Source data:

/-!
# `PentagonInKZ` (stmt-KontsevichZagierPeriods-11348) — line `edge-normal-newton-leibniz`: skeleton (second lead)

Crux `Summit.KontsevichZagierPeriods.KontsevichZagierPeriods.Theses.FurushoPentagon.PentagonInKZ`
(realisation form of Drinfeld's pentagon for the rules associator).  SECOND LEAD's skeleton of the
line `edge-normal-newton-leibniz` (unit `line-stmt-KontsevichZagierPeriods-11348-b`).

## Architecture

The (E) half-edge and (T) telescoping layers are SHARED VERBATIM with the first lead's line
`logfree-gauge-corner-flatness` (`Cruxes/PentagonInKZ/Lines/logfree-gauge-corner-flatness.lean`):
the fifteen-path atlas, the log-free transports `P p`, the stubs `stub_pathFamilies`, `stub_groupLike`
(LANDED, imported), `stub_shuffleProduct`, `stub_halfEdgeUniversal`, `stub_chartB` (identical
signatures: whichever team lands them, both skeletons close) and the sorry-free composition
`PentagonInKZ_of` (Drinfeld's telescoping in the group of units of `U𝔞₄ ⊗ R/(deg>N)`).

What this line OWNS is the two-dimensional content, the five log-free corner identities
`M0M5 = M4M6`, `M0M7 = M1M8`, `M2M10 = M1M9`, `M2M11 = M3M12`, `M4M14 = M3M13` — the first lead's single
XL stub `stub_logfreeCorners` — which here is a THEOREM (`logfreeCorners`) derived from

* `stub_cornerPrinciple` [XL, held by the lead]: the general LOG-FREE CORNER PRINCIPLE.  Data: a
  product chart `[0,α] × [0,β]` (`α, β ∈ ℚ_{>0}`), finitely many BILINEAR divisors
  `φ_k(ξ,η) = a_k + b_k ξ + c_k η + d_k ξη` (`k : Fin (m+2)`, `φ₀ = ξ`, `φ₁ = η`, the others
  non-vanishing on the closed rectangle), residues `Z_k = Σ n_k(i,j) t_ij ∈ U𝔞₄` (integer
  combinations), the connection `Ω = Σ_k Z_k dlog φ_k = f dξ + g dη`; hypotheses: pointwise flatness
  `[f, g] = 0` on the open rectangle (`dΩ = 0` is automatic), the two EDGE CENTRALITIES
  `[Z₀, g(0,η)] = 0`, `[Z₁, f(ξ,0)] = 0` and `[Z₀, Z₁] = 0` (all in `U𝔞₄ ⊗ ℝ/(deg>N)`); objects: the four
  families of absolutely convergent rational iterated integrals along the four sides (words not
  ending in the letter of the side's starting divisor), their end-regularised (`Shuffle.regEnd`,
  `log ↦ 0`) generating series `PHlo, PHhi, PVlo, PVhi` with coefficients `χ[·]` in any realisation
  `χ` of the rules; conclusion: `V_α(β) · H_0(α) = H_β(α) · V_0(β)` in `U𝔞₄ ⊗ R/(deg>N)`.
  MECHANISM (the line's lever, edge-normal Newton–Leibniz): a Poincaré-lemma induction on the
  degree in which every derivative is an ENDPOINT derivative of a dilated family (Euler homogeneity
  `ξ∂_ξ p = Σᵢ ∂_{τᵢ}(τᵢ p)` + fibre rule-3 moves with the rational primitives `τᵢ p/ξ`, collisions
  cancelling identically), the degree-`n` comparison being 2-dimensional Stokes on the rectangle for
  the closed `U𝔞₄`-valued 1-form `(f W_{n-1} - W_{n-1}Z₀/ξ)dξ + (g W_{n-1} - W_{n-1}Z₁/η)dη` = two
  rule-3 moves across the normal coordinates of the two edges from their SPECIAL FIBRES `ξ = 0`,
  `η = 0` (primitive = the unfolded rational integrand, boundary term = honest evaluation at normal
  coordinate `0`), closedness from `[f,g] = 0`, `∂_η f = ∂_ξ g`, `[Z₀,Z₁] = 0` and the induction
  hypothesis; no transverse derivative of a tangential family, no ε-inset, no limit, no `[log ε]`.
* `stub_cornersCubical` [L]: the principle instantiated at the three cubical vertices `(0,0)`,
  `(1,0)`, `(0,1)` of the cell (charts `(u,v)`, `(1-u,v)`, `(u,1-v)`; divisors
  `{ξ, η, 1-ξ, 1-η, 1-ξη}` resp. `{ξ, η, 1-ξ, 1-η, 1-η+ξη}`, `{ξ, η, 1-ξ, 1-η, 1-ξ+ξη}`), giving
  `M0M5 = M4M6`, `M0M7 = M1M8`, `M4M14 = M3M13` of the atlas (alphabet embedding/merging of letters
  with equal densities, identification of classes by `EqOn`).
* `stub_cornersBlowup` [L]: the principle at the two vertices on the exceptional divisor over
  `(1,1)` (blow-up charts `(w', v) = ((1-u)/(1-v), 1-v)` and its mirror; divisors
  `{w', v, 1-w'v, 1-v, 1+w'-w'v}`), giving `M2M10 = M1M9`, `M2M11 = M3M12` (plus the scaling change of
  variables `x' = w'/2` onto the legs `1`, `3` of the atlas).

References: [Drinfeld1991, §2], [Furusho2011, §2], [KontsevichZagier2001, §1.2],
[IharaKanekoZagier2006, Cor. 5], [BrownModuli2009] (cellular/cubical coordinates and the blow-up at
`(1,1)`); first lead's atlas and composition: `Lines/logfree-gauge-corner-flatness.lean`.
-/

noncomputable section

[EXERCISE REQUIREMENTS]: For this exercise, please output exactly the lines above starting at the line with "cancelling identically), the" and ending at the line with "[IharaKanekoZagier2006, Cor. 5], [BrownModuli2009]", ends included.

[RESPONSE BOX]:
  cancelling identically), the degree-`n` comparison being 2-dimensional Stokes on the rectangle for
  the closed `U𝔞₄`-valued 1-form `(f W_{n-1} - W_{n-1}Z₀/ξ)dξ + (g W_{n-1} - W_{n-1}Z₁/η)dη` = two
  rule-3 moves across the normal coordinates of the two edges from their SPECIAL FIBRES `ξ = 0`,
  `η = 0` (primitive = the unfolded rational integrand, boundary term = honest evaluation at normal
  coordinate `0`), closedness from `[f,g] = 0`, `∂_η f = ∂_ξ g`, `[Z₀,Z₁] = 0` and the induction
  hypothesis; no transverse derivative of a tangential family, no ε-inset, no limit, no `[log ε]`.
* `stub_cornersCubical` [L]: the principle instantiated at the three cubical vertices `(0,0)`,
  `(1,0)`, `(0,1)` of the cell (charts `(u,v)`, `(1-u,v)`, `(u,1-v)`; divisors
  `{ξ, η, 1-ξ, 1-η, 1-ξη}` resp. `{ξ, η, 1-ξ, 1-η, 1-η+ξη}`, `{ξ, η, 1-ξ, 1-η, 1-ξ+ξη}`), giving
  `M0M5 = M4M6`, `M0M7 = M1M8`, `M4M14 = M3M13` of the atlas (alphabet embedding/merging of letters
  with equal densities, identification of classes by `EqOn`).
* `stub_cornersBlowup` [L]: the principle at the two vertices on the exceptional divisor over
  `(1,1)` (blow-up charts `(w', v) = ((1-u)/(1-v), 1-v)` and its mirror; divisors
  `{w', v, 1-w'v, 1-v, 1+w'-w'v}`), giving `M2M10 = M1M9`, `M2M11 = M3M12` (plus the scaling change of
  variables `x' = w'/2` onto the legs `1`, `3` of the atlas).

References: [Drinfeld1991, §2], [Furusho2011, §2], [KontsevichZagier2001, §1.2],
[IharaKanekoZagier2006, Cor. 5], [BrownModuli2009] (cellular/cubical coordinates and the blow-up at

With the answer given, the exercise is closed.